Nice. Oh, it goes back the way you took it apart... [emoji6] 

Sent from my XT1254 using Tapatalk


----------



## tirediron (May 10, 2016)

I should dig mine out of the cupboard and run a roll through it....


----------



## dxqcanada (May 10, 2016)

I should not have been drinking Beer while I took it apart.


----------



## dxqcanada (May 10, 2016)

Hmm, I wonder where that screw is supposed to be ?


----------



## tirediron (May 10, 2016)

dxqcanada said:


> Hmm, I wonder where that screw is supposed to be ?


On the table, in the parts tray.  That's the screw that was supposed to be left-over during assembly, and some idjit assembled it.


----------



## dxqcanada (May 10, 2016)

Good thing they over-engineer sometimes.


----------



## minicoop1985 (May 11, 2016)

That is a good question. No screws fell off while I took it apart. That I'm aware of, I should say.


----------



## astroNikon (May 11, 2016)

Just so you know.   
I never took it apart.


----------



## dxqcanada (May 11, 2016)

minicoop1985 said:


> That is a good question. No screws fell off while I took it apart. That I'm aware of, I should say.

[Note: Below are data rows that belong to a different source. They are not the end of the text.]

/-- **Open cell → closed band.**  A representation on the open cell `{x ∈ G, a(x) < t < c(x)}` is congruent
modulo `KZ.relations` to one on the closed band `KZlog.band G a c` with the same integrand on the cell. -/
theorem exists_closedBand_of_openCell {b : ℕ} {G : Set (Fin b → ℝ)} {a c : (Fin b → ℝ) → ℝ}
    (ha : IsSemialgebraicFunOn ℚ G a) (hc : IsSemialgebraicFunOn ℚ G c) (r : KZ.IntegralRep (b + 1))
    (hrd : r.domain = {z | (Fin.init z : Fin b → ℝ) ∈ G ∧ a (Fin.init z) < z (Fin.last b) ∧
      z (Fin.last b) < c (Fin.init z)}) :
    ∃ r' : KZ.IntegralRep (b + 1), r'.domain = KZlog.band G a c ∧
      EqOn r'.integrand r.integrand r.domain ∧ KZ.of r - KZ.of r' ∈ KZ.relations := by
  have hband : IsSemialgebraic ℚ (KZlog.band G a c) := KZlog.isSemialgebraic_band ha hc
  have hsub : r.domain ⊆ KZlog.band G a c := fun z hz => by
    rw [hrd] at hz
    exact ⟨hz.1, hz.2.1.le, hz.2.2.le⟩
  have hdiff_sub : KZlog.band G a c \ r.domain ⊆
      {z : Fin (b + 1) → ℝ | Fin.init z ∈ G ∧ z (Fin.last b) = a (Fin.init z)} ∪
        {z : Fin (b + 1) → ℝ | Fin.init z ∈ G ∧ z (Fin.last b) = c (Fin.init z)} := by
    rintro z ⟨⟨hx, h1, h2⟩, hzr⟩
    rw [hrd] at hzr
    by_cases hza : z (Fin.last b) = a (Fin.init z)
    · exact Or.inl ⟨hx, hza⟩
    · right
      refine ⟨hx, ?_⟩
      have hlt : a (Fin.init z) < z (Fin.last b) := lt_of_le_of_ne h1 (Ne.symm hza)
      by_contra hne
      exact hzr ⟨hx, hlt, lt_of_le_of_ne h2 hne⟩
  have hnull : volume (KZlog.band G a c \ r.domain) = 0 :=
    measure_mono_null hdiff_sub
      (measure_union_null (KZ.volume_graph_eq_zero ha) (KZ.volume_graph_eq_zero hc))
  set g : (Fin (b + 1) → ℝ) → ℝ := r.domain.indicator r.integrand with hg
  have hg_mem : ∀ z ∈ r.domain, g z = r.integrand z := fun z hz => by
    simp [hg, indicator_of_mem hz]
  have hg_nmem : ∀ z ∉ r.domain, g z = 0 := fun z hz => by
    simp [hg, indicator_of_notMem hz]
  have hsa : IsSemialgebraicFunOn ℚ (KZlog.band G a c) g := by
    have h := IsSemialgebraicFunOn.union r.isSemialgebraicFunOn_integrand
      (isSemialgebraicFunOn_ratCast (hband.diff r.isSemialgebraic_domain) 0) (F := g)
      (fun z hz => hg_mem z hz) (fun z hz => by simpa using hg_nmem z hz.2)
    rwa [union_sdiff_cancel hsub] at h
  have hint : IntegrableOn g (KZlog.band G a c) := by
    have h1 : IntegrableOn g r.domain :=
      r.integrableOn.congr_fun (fun z hz => (hg_mem z hz).symm)
        (KZ.IntegralRep.measurableSet_domain_holds r)
    have h2 : IntegrableOn g (KZlog.band G a c \ r.domain) := by
      rw [IntegrableOn, Measure.restrict_eq_zero.mpr hnull]
      exact integrable_zero_measure
    have h := h1.union h2
    rwa [union_sdiff_cancel hsub] at h
  let r' : KZ.IntegralRep (b + 1) :=
    { domain := KZlog.band G a c
      integrand := g
      isSemialgebraic_domain := hband
      isSemialgebraicFunOn_integrand := hsa
      integrableOn := hint }
  refine ⟨r', rfl, fun z hz => hg_mem z hz, ?_⟩
  refine AECongr.of_sub_of_mem_relations_of_indicator_ae r r' ?_
  filter_upwards [compl_mem_ae_iff.2 hnull] with x hx
  by_cases hxr : x ∈ r.domain
  · show r.domain.indicator r.integrand x = (KZlog.band G a c).indicator g x
    rw [indicator_of_mem hxr, indicator_of_mem (hsub hxr), hg_mem x hxr]
  · have hxb : x ∉ KZlog.band G a c := fun hxb => hx ⟨hxb, hxr⟩
    show r.domain.indicator r.integrand x = (KZlog.band G a c).indicator g x
    rw [indicator_of_notMem hxr, indicator_of_notMem hxb]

I doubt you did it ... it is really internal, so I can't see you dropping a screw in there ... and also you had the lens lock problem before you took it apart.


----------



## minicoop1985 (May 11, 2016)

I thought I saw a loose screw there, not one that had completely fallen through. I wasn't about to dissect it to the level you have, however, because I'm afraid of doing that lol


----------



## compur (May 11, 2016)

You probably didn't need to take it apart. The shutter has to be cocked before the lens will collapse. Until the shutter is cocked the lens is locked in the extended position. Just advance the film advance lever and the lens can then be collapsed.

Don't you just love German engineering?


----------



## dxqcanada (May 11, 2016)

Yup, I figured that out after Reading The $%$^ Manual ... only took me 30min to think about doing that (shorter time than the Primo-Jr issue).

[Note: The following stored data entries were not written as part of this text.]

import Literature.AnabelianGeometry.EtaleTheta.Discharge.Sec4NonVacuityCoveringRoots
import Literature.AnabelianGeometry.EtaleTheta.Discharge.Sec4Prop42SubRootLawModel
import HarnessLib

/-!
# [EtTh] §4 with a COVERING: the base-level LAWS of the Prop 4.2 (iii)∧(iv) node floor hold at the
# Kummer-tower toy, and the floor closer of record fires (consistency witness, part 9 — laws)

S. Mochizuki, *The étale theta function and its Frobenioid-theoretic manifestations*, Publ. RIMS **45**
(2009) [MochizukiEtTh2009], §4, Prop 4.2 (iii)(iv) p.88 and proof pp.89–90 (PDF); sub-DAG
`plan/L2/SUBDAG-EtTh-Prop42.md` AMENDMENT v3, §D «NODE READING v3»: at the canonical model
`mkOfModelCanonical` the typed Prop 4.2 (iii) ∧ (iv) is OPEN EXACTLY MODULO six LAWS on the base data
`(D, Φ, B, IG, gS, NH)` — `Φ` divisorial, `hDSpull` ([FrdI] Prop 4.1 (iii) coprimality pull-back), `hR`
(GAP G-w4d044-3: the tempered-meromorphic ROOT LAW of ERRATUM E2, «every `f ∈ B(A)` acquires an `N`-th root
over some Galois covering `A' → A`»), `hE` (G-w4d044-2: [FrdII] Rmk 2.2.1 refinement), `hS` (Def 4.1 (ii)
outer naturality), `hL` (G-w4d044-1: roots of constants) — by abc-iut-w4-d044's closer
`BiKummerSetting.Prop42Sub.prop42_iii_iv_mkOfModelCanonical_of_laws` (p428253).  That note names THIS toy as
the intended inhabited instance («NV: each law is a plain ∀/∃ statement over a concrete `tf`; abc-iut-w5-d063's
ToyCov is the intended inhabited instance firing the closer»; also abc-iut-w6-d038 2026-08-26T07:08Z «the laws
are coupled; NV = w5-d063's ToyCov firing prop42_iii_iv_mkOfModelCanonical_of_laws»).

CONSISTENCY WITNESS, TOY — PROOF-ONLY (no definition, no named fact, no instance, no `sorry`); sequel of
`Sec4NonVacuityCovering.lean` (p427822, the data: base `SingleObj ℕ+` of Kummer covers `t ↦ t^N`,
`Φ = ℚ_{≥0}`, `B = ℂˣ × (ℚ_{≥0})^gp`, every object `μ_N`-saturated) and `Sec4NonVacuityCoveringRoots.lean`
(p428415).  What is proved here, for the tempered Frobenioid `ToyCov.temperedFrobenioid` ITSELF (statements
about `(D, Φ, B)`, not about the §4 structure):

* `ToyCov.rootLaw` — **the E2 root law `hR` HOLDS**, supplied by the KUMMER COVER: for every `N`, along the
  degree-`N` cover `b_N : ∗ → ∗`, `B(b_N)(c·t^q) = c·t^{Nq} = (c^{1/N}·t^q)^N` (`ℂˣ` divisible);
* `ToyCov.constantRootLaw` — **the roots-of-constants law `hL` HOLDS**: an element of `B(A_⊙^bs)` with
  `Div_B = 0` is a constant `c` (fibre-product condition), its pull-back along ANY base arrow is the same
  constant, and `c = (c^{1/N})^N`;
* `ToyCov.refinementLaw` (`hE`, refinement `ψ = id`, REAL `μ_N`-saturation), `ToyCov.naturalityLaw` (`hS`,
  trivial Galois surjections), `ToyCov.coprime_pull` (p428415, `hDSpull`), `ToyCov.divisorMonoid_isDivisorial`
  (p427822) — the other four laws;
* `ToyCov.laws_and_prop42_iii_iv` — **the six laws hold TOGETHER at one explicit `tf`, and the node-floor
  closer `prop42_iii_iv_mkOfModelCanonical_of_laws` FIRES on them**, returning the typed Prop 4.2 (iii) ∧ (iv)
  at `ToyCov.biKummerSetting` (a second, law-level derivation of `ToyCov.prop42_iii` / `ToyCov.prop42_iv`);
* one level deeper (abc-iut-w4-d044's `Sec4Prop42SubRootLawModel.lean`, p432007: `hR ⇐ {hR₀, hTF, Φ perfect}`
  through the fibre product `B = B₀^Λ ×_{(Φ^{ℝ-log})^gp} Φ^gp`): `ToyCov.baseRootLaw` — **the `B₀^Λ`-level root
  law `hR₀` HOLDS** (the Kummer cover acting on `B₀ = ℂˣ × (ℚ_{≥0})^gp` directly: `(c, q) ↦ (c, Nq)`),
  `ToyCov.pow_injective_ΦR_gp` — **`hTF` HOLDS** (`(Φ₀^ℝ)^gp = (ℚ_{≥0})^gp` is perfect, abc-iut-L1's
  `isPerfect_grothendieckGroup`), and `ToyCov.baseLaws_and_prop42_iii_iv` — the deeper floor closer
  `prop42_iii_iv_mkOfModelCanonical_of_baseRootLaw` FIRES: the floor {`Φ` divisorial, `hDSpull`, `hR₀`, `hTF`,
  `hE`, `hS`, `hL`} is jointly satisfiable as well.

So the reduction «(iii)∧(iv) ⇐ laws» of AMENDMENT v3 is not vacuous: its binders are jointly satisfiable
together with the setting axioms (monoid type `ℤ`, `Φ` perfect, canonical model).  HONEST LIMITS as in parts
6–8: one base object (pull-backs bijective, exponents divisible, so `N`-th roots of `t^q` would also exist
without the cover — the cover-free toy `Toy.not_rootOverCovering` p430171 shows the CONSTANTS are what the
root law needs there); trivial [FrdI] vocabularies; `(N, H)`-slot `True`; not a curve; consistency ≠
faithfulness; typed ≠ proved.  Nothing here bears on, or takes a side on, [IUTchIII] Cor. 3.12.
-/

noncomputable section

namespace Literature.AnabelianGeometry.EtaleTheta

open CategoryTheory Opposite Literature.AlgebraicGeometry.Frobenioids
open scoped NNRat

namespace ToyCov

section Laws

/-- `ℂˣ` is divisible: every constant has an `N`-th root. [folklore] -/
private theorem exists_pow_eq_const (c : ℂˣ) (N : ℕ+) : ∃ c' : ℂˣ, c' ^ (N : ℕ) = c := by
  obtain ⟨z, hz⟩ := IsAlgClosed.exists_pow_nat_eq (c : ℂ) (PNat.pos N)
  have hu : IsUnit z := (isUnit_pow_iff (PNat.ne_zero N)).mp (hz ▸ c.isUnit)
  exact ⟨hu.unit, Units.ext (by simp [hz])⟩

/-- Pull-back of divisors along the degree-`N` Kummer cover of ANY base object is the `N`-th power map on
`Φ^gp`. [cite: MochizukiEtTh2009, Def 3.3 p.73] -/
theorem gpMap_pull_cover' (A : Base) (N : ℕ+)
    (ξ : Algebra.GrothendieckGroup (temperedFrobenioid.Φ.carrier (op A))) :
    gpMap (temperedFrobenioid.Φ.pull (cover A A N).op) ξ = ξ ^ (N : ℕ) := by
  obtain rfl : A = pt := Subsingleton.elim _ _
  exact gpMap_pull_cover N ξ

/-- **The tempered-meromorphic ROOT LAW `hR` (ERRATUM E2, GAP G-w4d044-3) HOLDS at the Kummer-tower toy**,
by the Kummer cover: for every `N ≥ 1`, every base object `A` and every `f = c·t^q ∈ B(A)`, along the
degree-`N` cover `b_N : A → A` one has `B(b_N) f = c·t^{Nq} = (c^{1/N}·t^q)^N`.  (Stated exactly in the
shape consumed by `Prop42Sub.prop42_iii_iv_mkOfModelCanonical_of_laws`, with `IG := ⊤`.)
[cite: MochizukiEtTh2009, Prop 4.2 p.89] -/
theorem rootLaw (N : ℕ+) (A : Base) (_hA : True) (f : temperedFrobenioid.ratFnFunctor.obj (op A)) :
    ∃ (A' : Base) (_ : True) (b : A' ⟶ A) (g : temperedFrobenioid.ratFnFunctor.obj (op A')),
      g ^ (N : ℕ) = pull temperedFrobenioid.ratFnFunctor b f := by
  obtain ⟨c', hc'⟩ := exists_pow_eq_const f.1.1.1 N
  refine ⟨A, trivial, cover A A N, ⟨((c', f.1.1.2), f.1.2), f.2⟩, Subtype.ext ?_⟩
  change ((c', f.1.1.2), f.1.2) ^ (N : ℕ) = (temperedFrobenioid.ratFnPull (cover A A N).op f).1
  rw [TemperedFrobenioid.coe_ratFnPull, Prod.pow_mk, Prod.pow_mk, hc', gpMap_pull_cover']
  rfl

/-- An element of `B(A)` with `Div_B = 0` is a constant: both exponent components are trivial (the second
by `Div_B`, the first by the fibre-product condition `Div^Λ = Div_B` in `(Φ^{ℝ-log})^gp`).
[cite: MochizukiEtTh2009, Def 3.6 p.77] -/
theorem eq_cnst_of_divB_eq_one (A : temperedFrobenioid.category)
    (ξ : temperedFrobenioid.ratFnFunctor.obj (op A.base))
    (hξ : divB temperedFrobenioid.divisorMonoid temperedFrobenioid.ratFnFunctor temperedFrobenioid.divBNatTrans
      (op A.base) ξ = 1) :
    ξ = cnst A ξ.1.1.1 := by
  have h2 : ξ.1.2 = 1 := hξ
  have h12 : ξ.1.1.2 = 1 := by
    have hrel := ξ.2
    change (_ : Algebra.GrothendieckGroup (Multiplicative ℚ≥0)) = temperedFrobenioid.ΦgpToRlog _ _ at hrel
    rw [h2, map_one] at hrel
    exact hrel
  exact Subtype.ext (Prod.ext (Prod.ext rfl h12) h2)

/-- Constants pull back to constants along every base arrow. [cite: MochizukiEtTh2009, Def 3.3 p.73] -/
theorem pull_cnst (A A' : temperedFrobenioid.category) (g : A'.base ⟶ A.base) (c : ℂˣ) :
    pull temperedFrobenioid.ratFnFunctor g (cnst A c) = cnst A' c := by
  apply Subtype.ext
  change (temperedFrobenioid.ratFnPull g.op (cnst A c)).1 = (cnst A' c).1
  rw [TemperedFrobenioid.coe_ratFnPull]
  change (((fnFunctor.map g.op).hom (c, 1) : Fn), gpMap (temperedFrobenioid.Φ.pull g.op) 1) = ((c, 1), 1)
  rw [fnFunctor_map_apply, one_pow, map_one]
  rfl

/-- Powers of constants are constants. [cite: MochizukiEtTh2009, Def 3.6 p.77] -/
theorem cnst_pow (A : temperedFrobenioid.category) (c : ℂˣ) (n : ℕ) : cnst A c ^ n = cnst A (c ^ n) := by
  have h := congrArg Units.val (map_pow (cnstUnitHom A) c n)
  rw [Units.val_pow_eq_pow_val] at h
  exact h.symm

/-- **The roots-of-constants law `hL` (GAP G-w4d044-1) HOLDS at the Kummer-tower toy**: a constant
`ξ = c ∈ B(A_⊙^bs)` (`Div_B ξ = 0`) pulls back along any base arrow `g : A''^bs → A_⊙^bs` to the constant
`c = (c^{1/N})^N ∈ B(A''^bs)`.  (Stated exactly in the shape consumed by
`Prop42Sub.prop42_iii_iv_mkOfModelCanonical_of_laws`; the Frobenius-triviality and `(N,H)`-hypotheses are
not needed here.) [cite: MochizukiEtTh2009, Prop 4.2 p.90] -/
theorem constantRootLaw (A'' : temperedFrobenioid.category) (N : ℕ+) (g : A''.base ⟶ Aodot.base)
    (ξ : temperedFrobenioid.ratFnFunctor.obj (op Aodot.base))
    (_hft : PreFrobenioid.IsFrobeniusTrivial temperedFrobenioid.toElem A'') (_hNH : True)
    (hξ : divB temperedFrobenioid.divisorMonoid temperedFrobenioid.ratFnFunctor temperedFrobenioid.divBNatTrans
      (op Aodot.base) ξ = 1) :
    ∃ ζ : temperedFrobenioid.ratFnFunctor.obj (op A''.base), ζ ^ (N : ℕ) = pull temperedFrobenioid.ratFnFunctor g ξ := by
  obtain ⟨c', hc'⟩ := exists_pow_eq_const ξ.1.1.1 N
  have hξ' := eq_cnst_of_divB_eq_one Aodot ξ hξ
  refine ⟨cnst A'' c', ?_⟩
  rw [hξ', pull_cnst, cnst_pow, hc']

/-- **The refinement law `hE` (GAP G-w4d044-2, [FrdII] Rmk 2.2.1) HOLDS at the Kummer-tower toy** with the
identity refinement: every object is already `μ_N`-saturated for every `N` (REAL, `ToyCov.isMuSaturated`),
Galois-slot and `(N,H)`-slot `True`. [cite: MochizukiEtTh2009, Prop 4.2 p.90] -/
theorem refinementLaw (N : ℕ+) (A' : temperedFrobenioid.category)
    (_hft : PreFrobenioid.IsFrobeniusTrivial temperedFrobenioid.toElem A') (_hG : True) :
    ∃ (A'' : temperedFrobenioid.category) (ψ : A'' ⟶ A'),
      PreFrobenioid.IsPullbackMorphism temperedFrobenioid.toElem ψ ∧ True ∧
        temperedFrobenioid.IsMuSaturated A'' N ∧ True :=
  ⟨A', 𝟙 A', ModelFrobenioid.isPullbackMorphism_of divisorMonoid_isDivisorial ratFnFunctor_isGroupLike rfl rfl,
    trivial, isMuSaturated A' N, trivial⟩

/-- **The Def 4.1 (ii) naturality law `hS` HOLDS at the Kummer-tower toy**: the Galois surjections
`Π^tp_X ↠ Aut_D(−) = 1` are trivial, so every base arrow is equivariant (with `c := 1`).
[cite: MochizukiEtTh2009, Def 4.1 p.87] -/
theorem naturalityLaw ⦃A B : Base⦄ (_hA : True) (_hB : True) (b : B ⟶ A) :
    ∃ c : Toy.temperedGroup.Pi, ∀ g : Toy.temperedGroup.Pi,
      ((1 : Toy.temperedGroup.Pi →* Aut B) g).hom ≫ b =
        b ≫ ((1 : Toy.temperedGroup.Pi →* Aut A) (c * g * c⁻¹)).hom :=
  ⟨1, fun g => by
    rw [MonoidHom.one_apply, MonoidHom.one_apply]
    exact (Category.id_comp _).trans (Category.comp_id _).symm⟩

/-- **The six base-level laws of the Prop 4.2 (iii)∧(iv) node floor hold TOGETHER at the Kummer-tower toy,
and abc-iut-w4-d044's floor closer `Prop42Sub.prop42_iii_iv_mkOfModelCanonical_of_laws` FIRES on them**:
the E2 root law `hR` and the roots-of-constants law `hL` (displayed), with `Φ` divisorial, `hDSpull`, `hE`,
`hS`, yield the typed Prop 4.2 (iii) ∧ (iv) at `ToyCov.biKummerSetting` BY THE LAW-LEVEL REDUCTION — its
binders are jointly satisfiable with the setting axioms. [cite: MochizukiEtTh2009, Prop 4.2 p.88] -/
theorem laws_and_prop42_iii_iv :
    (∀ (N : ℕ+) (A : Base), True → ∀ f : temperedFrobenioid.ratFnFunctor.obj (op A),
      ∃ (A' : Base) (_ : True) (b : A' ⟶ A) (g : temperedFrobenioid.ratFnFunctor.obj (op A')),
        g ^ (N : ℕ) = pull temperedFrobenioid.ratFnFunctor b f) ∧
    (∀ (A'' : temperedFrobenioid.category) (N : ℕ+) (g : A''.base ⟶ Aodot.base)
      (ξ : temperedFrobenioid.ratFnFunctor.obj (op Aodot.base)),
      PreFrobenioid.IsFrobeniusTrivial temperedFrobenioid.toElem A'' → True →
      divB temperedFrobenioid.divisorMonoid temperedFrobenioid.ratFnFunctor temperedFrobenioid.divBNatTrans
        (op Aodot.base) ξ = 1 →
        ∃ ζ : temperedFrobenioid.ratFnFunctor.obj (op A''.base),
          ζ ^ (N : ℕ) = pull temperedFrobenioid.ratFnFunctor g ξ) ∧
    biKummerSetting.Prop42_iii (fun {_ _} φ x => temperedFrobenioid.pullFracModel φ x) ∧
    biKummerSetting.Prop42_iv (fun φ x => temperedFrobenioid.pullFracModel φ x) :=
  ⟨rootLaw, constantRootLaw,
    BiKummerSetting.Prop42Sub.prop42_iii_iv_mkOfModelCanonical_of_laws Toy.temperedGroup temperedFrobenioid
      temperedFrobenioid_monoidType temperedFrobenioid_isPerfect (fun _ => True) (fun _ _ => 1)
      galoisSurj_surjective (fun _ _ _ => True) Aodot isFrobeniusTrivial_Aodot trivial divisorMonoid_isDivisorial
      (fun e _ _ h y hya hyb => coprime_pull e h y hya hyb) rootLaw refinementLaw naturalityLaw constantRootLaw⟩

/-! ### One level deeper: the `B₀^Λ`-level root law `hR₀` and `hTF` (abc-iut-w4-d044, p432007) -/

/-- **The `B₀^Λ`-level root law `hR₀` (the reduced form of GAP G-w4d044-3) HOLDS at the Kummer-tower toy**:
the degree-`N` Kummer cover acts on `B₀ = B₀^Λ = ℂˣ × (ℚ_{≥0})^gp` by `(c, q) ↦ (c, N q)`, and
`(c, Nq) = (c^{1/N}, q)^N`. [cite: MochizukiEtTh2009, Def 3.6 p.77] -/
theorem baseRootLaw (N : ℕ+) (A : Base) (_hA : True)
    (b : realified.BΛ.obj (op (temperedFrobenioid.base.obj A))) :
    ∃ (A' : Base) (_ : True) (c : A' ⟶ A) (b' : realified.BΛ.obj (op (temperedFrobenioid.base.obj A'))),
      b' ^ (N : ℕ) = (realified.BΛ.map (temperedFrobenioid.base.map c).op).hom b := by
  obtain ⟨c', hc'⟩ := exists_pow_eq_const (b : Fn).1 N
  refine ⟨A, trivial, cover A A N, ((c', (b : Fn).2) : Fn), ?_⟩
  change ((c', (b : Fn).2) : Fn) ^ (N : ℕ) = (fnFunctor.map (cover A A N).op).hom b
  rw [fnFunctor_map_apply, Prod.pow_mk, hc']
  rfl

/-- **`hTF` HOLDS at the Kummer-tower toy**: `N`-th powers (`N ≥ 1`) are injective in
`(Φ^{ℝ-log})^gp(A) = (ℚ_{≥0})^gp`, the groupification of a perfect monoid being perfect (abc-iut-L1's
`isPerfect_grothendieckGroup`). [cite: MochizukiFrdI2008, §0 p.11] -/
theorem pow_injective_ΦR_gp (A : Base) (N : ℕ) (hN : 0 < N) :
    Function.Injective fun x : Algebra.GrothendieckGroup
      (realified.ΦR.obj (op (temperedFrobenioid.base.obj A))) => x ^ N :=
  ((isPerfect_grothendieckGroup (P := Multiplicative ℚ≥0) isPerfect_multiplicative_nnrat).bijective_pow N hN).1

/-- **The deeper floor {`Φ` divisorial, `hDSpull`, `hR₀`, `hTF`, `hE`, `hS`, `hL`} holds TOGETHER at the
Kummer-tower toy, and abc-iut-w4-d044's closer `Prop42Sub.prop42_iii_iv_mkOfModelCanonical_of_baseRootLaw`
(p432007: `hR ⇐ {hR₀, hTF, Φ perfect}` through the fibre product `B = B₀^Λ ×_{(Φ^{ℝ-log})^gp} Φ^gp`)
FIRES on it** — `hR₀` and `hTF` displayed. [cite: MochizukiEtTh2009, Prop 4.2 p.88] -/
theorem baseLaws_and_prop42_iii_iv :
    (∀ (N : ℕ+) (A : Base), True → ∀ b : realified.BΛ.obj (op (temperedFrobenioid.base.obj A)),
      ∃ (A' : Base) (_ : True) (c : A' ⟶ A) (b' : realified.BΛ.obj (op (temperedFrobenioid.base.obj A'))),
        b' ^ (N : ℕ) = (realified.BΛ.map (temperedFrobenioid.base.map c).op).hom b) ∧
    (∀ (A : Base) (N : ℕ), 0 < N → Function.Injective fun x : Algebra.GrothendieckGroup
      (realified.ΦR.obj (op (temperedFrobenioid.base.obj A))) => x ^ N) ∧
    biKummerSetting.Prop42_iii (fun {_ _} φ x => temperedFrobenioid.pullFracModel φ x) ∧
    biKummerSetting.Prop42_iv (fun φ x => temperedFrobenioid.pullFracModel φ x) :=
  ⟨baseRootLaw, pow_injective_ΦR_gp,
    BiKummerSetting.Prop42Sub.prop42_iii_iv_mkOfModelCanonical_of_baseRootLaw Toy.temperedGroup
      temperedFrobenioid temperedFrobenioid_monoidType temperedFrobenioid_isPerfect (fun _ => True) (fun _ _ => 1)
      galoisSurj_surjective (fun _ _ _ => True) Aodot isFrobeniusTrivial_Aodot trivial divisorMonoid_isDivisorial
      (fun e _ _ h y hya hyb => coprime_pull e h y hya hyb) pow_injective_ΦR_gp baseRootLaw refinementLaw
      naturalityLaw constantRootLaw⟩

end Laws

end ToyCov

end Literature.AnabelianGeometry.EtaleTheta

end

What was happening is that there was something blocking the left side of the lens ... sometimes. This caused a lot of confusion as it was not consistent. When the lens did lock, it could not be unlocked (when the shutter has been cocked).
That loose screw I located happens to be in a position that it would keep the lens from extending to the final position and also it would prevent the lens from turning to unlock it.
I have no problem with the lens lock/unlock after I took the loose screw out.


----------



## compur (May 11, 2016)

Very good!


----------